At the doorway the sheriff stopped and turned back to face the rest of us. “Sure hope you take my message to heart, gentlemen.” Grabbing his hat from the peg he’d tossed it onto earlier and with a smile for my mom, he left.
My mom watched him walk down the driveway to his car before turning back to us. “You heard the sheriff,” she said. “It’s best behavior for the lot of you. As for me, I’m loading up my 12-gauge and keeping it handy.” There wasn’t one hint of jocularity in her voice.
Twenty
I should have guessed that something was wrong when a week after Sheriff Woodson’s visit, and on the heels of an early fall six-inch snow, I overheard Mom tell Dad, as she cleared the breakfast dishes and I prepared to leave, that Spoon hadn’t shown up for a meeting he’d scheduled with Harriet Rankin at the Hardin library the previous evening. Harriet, she said, had called that morning, concerned that something might have happened to Spoon—or, even worse, that he might have simply taken off.

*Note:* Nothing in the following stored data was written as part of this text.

import Mathlib
import HarnessLib
import Summits.Ventures.LatticeQCDFlow.Scaling.IdentityFlowAcceptanceDiagonalLimit
import Summits.Ventures.LatticeQCDFlow.Scaling.HeterogeneousRowCLT

/-!
# LatticeQCDFlow / Scaling — LOG-NORMAL UNIVERSALITY for HETEROGENEOUS factorised flow samplers:
# independent, non-identical bounded blocks with `V⁻¹Σᵢ Var h_{V,i} → σ²` give
# `acc_V → ∫∫ min(e^x, e^y) dN(−s/2, s)²`, `s = c²σ²`

HONEST FRAMING: exact (Metropolis-corrected) sampling algorithms for lattice gauge theory;
figures of merit are autocorrelation/cost numbers at stated couplings and volumes; no
continuum-physics claim.

Venture `LatticeQCDFlow` (cell pub-lqcd), topic `Scaling`; FANOUT row 3 (`s0-u1-a`, S0-B
implementation A, GEN-19).  NEW WORK of the cell (row 3's heterogeneous row CLT
`Scaling/HeterogeneousRowCLT` + the plumbing of `Scaling/IdentityFlowAcceptanceDiagonalLimit` +
Hoeffding block by block + the real product lemma for the partition function); NO definition is
introduced; nothing is cited.  It removes the last homogeneity assumption of row 3's universality
theorem (`Scaling/LogNormalUniversality`): the blocks of a row may have DIFFERENT laws `ρ_{V,i}` and
statistics `h_{V,i}` (boundary plaquettes, anisotropic couplings, mixed block types); only the
average variance `V⁻¹Σᵢ Var h_{V,i} → σ²` enters the limiting log-weight law, and the acceptance
converges to the same log-normal law **`heteroPi_meanAccept_tendsto`**.

NOT CLAIMED: unbounded or dependent blocks; rates; any value at the cell's `(β, L)`.
-/

noncomputable section

namespace Summit.Ventures.LatticeQCDFlow.Theory2

open MeasureTheory ProbabilityTheory Filter Finset Real Set
open scoped Topology NNReal
open Literature.Probability.Distributions.PseudoMarginalNoise

/-! ## §1 Heterogeneous rows: bookkeeping -/

section HeteroRows

variable {Y : Type*} {mY : MeasurableSpace Y}

/-- The normalised heterogeneous row sum of bounded blocks is bounded by `√n·K`. [ours] -/
theorem heteroPi_inv_sqrt_mul_sum_mem_Icc {n : ℕ} {h : Fin n → Y → ℝ} {K : ℝ}
    (hK : ∀ i y, |h i y| ≤ K) (y : Fin n → Y) :
    (Real.sqrt n)⁻¹ * ∑ i, h i (y i) ∈ Set.Icc (-(Real.sqrt n * K)) (Real.sqrt n * K) := by
  have hs : |∑ i, h i (y i)| ≤ n * K := by
    calc |∑ i, h i (y i)| ≤ ∑ i, |h i (y i)| := Finset.abs_sum_le_sum_abs _ _
      _ ≤ ∑ _i : Fin n, K := Finset.sum_le_sum fun i _ => hK i _
      _ = n * K := by simp
  have hn0 : 0 ≤ Real.sqrt n := Real.sqrt_nonneg _
  have key : |(Real.sqrt n)⁻¹ * ∑ i, h i (y i)| ≤ Real.sqrt n * K := by
    rw [abs_mul, abs_of_nonneg (inv_nonneg.2 hn0)]
    rcases Nat.eq_zero_or_pos n with hn | hn
    · subst hn; simp
    · have hsn : 0 < Real.sqrt n := Real.sqrt_pos.2 (Nat.cast_pos.2 hn)
      rw [inv_mul_le_iff₀ hsn, ← mul_assoc, Real.mul_self_sqrt (Nat.cast_nonneg n)]
      exact hs
  exact abs_le.1 key

/-- `∫ e^{tΣᵢ hᵢ(yᵢ)} d(⊗ρᵢ) = ∏ᵢ Mᵢ(t)` for independent blocks. [ours] -/
theorem heteroPi_integral_exp_mul_sum {n : ℕ} (ρ : Fin n → Measure Y) [∀ i, IsProbabilityMeasure (ρ i)]
    {h : Fin n → Y → ℝ} (hm : ∀ i, Measurable (h i)) (t : ℝ) :
    ∫ y, Real.exp (t * ∑ i, h i (y i)) ∂(Measure.pi ρ) = ∏ i, mgf (h i) (ρ i) t := by
  have hind : iIndepFun (fun (i : Fin n) (y : Fin n → Y) => h i (y i)) (Measure.pi ρ) :=
    iIndepFun_pi fun i => (hm i).aemeasurable
  have hs := hind.mgf_sum (fun i => (hm i).comp (measurable_pi_apply i)) Finset.univ (t := t)
  have e : (∑ i ∈ (Finset.univ : Finset (Fin n)), fun y : Fin n → Y => h i (y i)) = fun y => ∑ i, h i (y i) := by
    funext y; simp [Finset.sum_apply]
  rw [e] at hs
  have hmarg : ∀ i : Fin n, mgf (fun y : Fin n → Y => h i (y i)) (Measure.pi ρ) t = mgf (h i) (ρ i) t :=
    fun i => by
    have hlaw := (measurePreserving_eval ρ i).map_eq
    have hm' := mgf_map (μ := Measure.pi ρ) (Y := Function.eval i) (X := h i)
      (measurable_pi_apply i).aemeasurable (t := t)
      (by rw [hlaw]; exact (Real.measurable_exp.comp (measurable_const.mul (hm i))).aestronglyMeasurable)
    rw [hlaw] at hm'
    rw [hm']
    rfl
  simp only [hmarg] at hs
  rw [← hs]
  rfl

/-- Exponential moments of the law of the normalised heterogeneous row sum. [ours] -/
theorem heteroPi_integral_exp_mul_map_inv_sqrt_mul_sum {n : ℕ} (ρ : Fin n → Measure Y)
    [∀ i, IsProbabilityMeasure (ρ i)] {h : Fin n → Y → ℝ} (hm : ∀ i, Measurable (h i)) (t : ℝ) :
    ∫ u, Real.exp (t * u) ∂((Measure.pi ρ).map (fun y : Fin n → Y => (Real.sqrt n)⁻¹ * ∑ i, h i (y i)))
      = ∏ i, mgf (h i) (ρ i) (t / Real.sqrt n) := by
  have hSm : Measurable fun y : Fin n → Y => (Real.sqrt n)⁻¹ * ∑ i, h i (y i) :=
    (Finset.measurable_sum _ fun i _ => (hm i).comp (measurable_pi_apply i)).const_mul _
  rw [integral_map hSm.aemeasurable (by fun_prop), ← heteroPi_integral_exp_mul_sum ρ hm (t / Real.sqrt n)]
  refine integral_congr_ae (Filter.Eventually.of_forall fun y => ?_)
  simp only
  congr 1
  ring

/-- Hoeffding, block by block: `∏ᵢ Mᵢ(c/√n) ≤ exp(2K²c²)` (crudely) for bounded centred blocks.
[ours] -/
theorem heteroPi_prod_mgf_div_sqrt_le {n : ℕ} (ρ : Fin n → Measure Y) [∀ i, IsProbabilityMeasure (ρ i)]
    {h : Fin n → Y → ℝ} (hm : ∀ i, Measurable (h i)) {K : ℝ} (hK : ∀ i y, |h i y| ≤ K)
    (h0 : ∀ i, ∫ y, h i y ∂ρ i = 0) (c : ℝ) :
    ∏ i, mgf (h i) (ρ i) (c / Real.sqrt n) ≤ Real.exp ((‖K - -K‖₊ / 2) ^ 2 * c ^ 2 / 2) := by
  rcases Nat.eq_zero_or_pos n with hn | hn
  · subst hn; simp only [Finset.univ_eq_empty, Finset.prod_empty]; exact Real.one_le_exp (by positivity)
  have hb : ∀ i, ∀ᵐ y ∂ρ i, h i y ∈ Set.Icc (-K) K := fun i => ae_of_all _ fun y => abs_le.1 (hK i y)
  have hH : ∀ i, mgf (h i) (ρ i) (c / Real.sqrt n)
      ≤ Real.exp ((‖K - -K‖₊ / 2) ^ 2 * (c / Real.sqrt n) ^ 2 / 2) := fun i =>
    (hasSubgaussianMGF_of_mem_Icc_of_integral_eq_zero (hm i).aemeasurable (hb i) (h0 i)).mgf_le _
  calc ∏ i, mgf (h i) (ρ i) (c / Real.sqrt n)
      ≤ ∏ _i : Fin n, Real.exp ((‖K - -K‖₊ / 2) ^ 2 * (c / Real.sqrt n) ^ 2 / 2) :=
        Finset.prod_le_prod (fun i _ => mgf_nonneg) fun i _ => hH i
    _ = Real.exp ((‖K - -K‖₊ / 2) ^ 2 * c ^ 2 / 2) := by
        rw [Finset.prod_const, Finset.card_univ, Fintype.card_fin, ← Real.exp_nat_mul, div_pow c,
          Real.sq_sqrt (Nat.cast_nonneg n)]
        congr 1
        field_simp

Convinced that Spoon wouldn’t leave us twisting in the wind to work the ranch and battle Acota by ourselves, I was relieved when Spoon showed up in the machine shop shortly after breakfast, where my dad and I were busy greasing the shipping scales that my grandfather had set in place fifty years earlier. Looking annoyed, he announced, “They’re crossin’ you again, Bill, I’m sure of it. Had a feelin’ about it mosta last night and all this mornin’.”
My dad peered up from where he was lying flat on his back, squeezed beneath the scale’s gear housing. Grease gun in hand and looking worn out, he said, “Maybe we should just let ’em.”
“You sure?” Spoon asked. His breath curled out in the cold, still air as if to punctuate the question. “I’m thinkin’ Acota’s out there bent on establishin’ a right-of-way. I’ve had Harriet studyin’ the subject. Gettin’ a right-of-way established for mineral extraction would be pretty simple for them, accordin’ to her, especially since you’ve let Willard use that dried-up-creekbed access of yours leadin’ down to Four Corners for years. When you look at Acota’s alternative to crossin’ you to get at what they’re after, which would be to come around the backside of Willard’s and then across federal lands, I’m bettin’ their strategy is to jump in bed with the feds and get a shared creekbed easement across you. They could claim that the two-mile trek around Willard’s perimeter would cause enough ecological and endangered-species habitat damage to adjacent federal lands to warrant a shortcut. One you been sharin’ with Willard all along. All they’d need would be a sympathetic judge, a county commissioner lookin’ to feather his nest or put a bulge in his wallet, or some environmental wacko BLM suck-up to buy in, and bingo, you’re done.”
“I’ve heard the same argument already from Ricky,” my dad said, setting aside his grease gun and wiping a half-dollar-sized dollop of grease off his right arm with a shop rag. “He says it would take Acota years to prove longtime joint usage of that creekbed access and even longer to establish potential damage to federal lands. His take is that Acota would end up wasting one hell of a lot of precious time and money.”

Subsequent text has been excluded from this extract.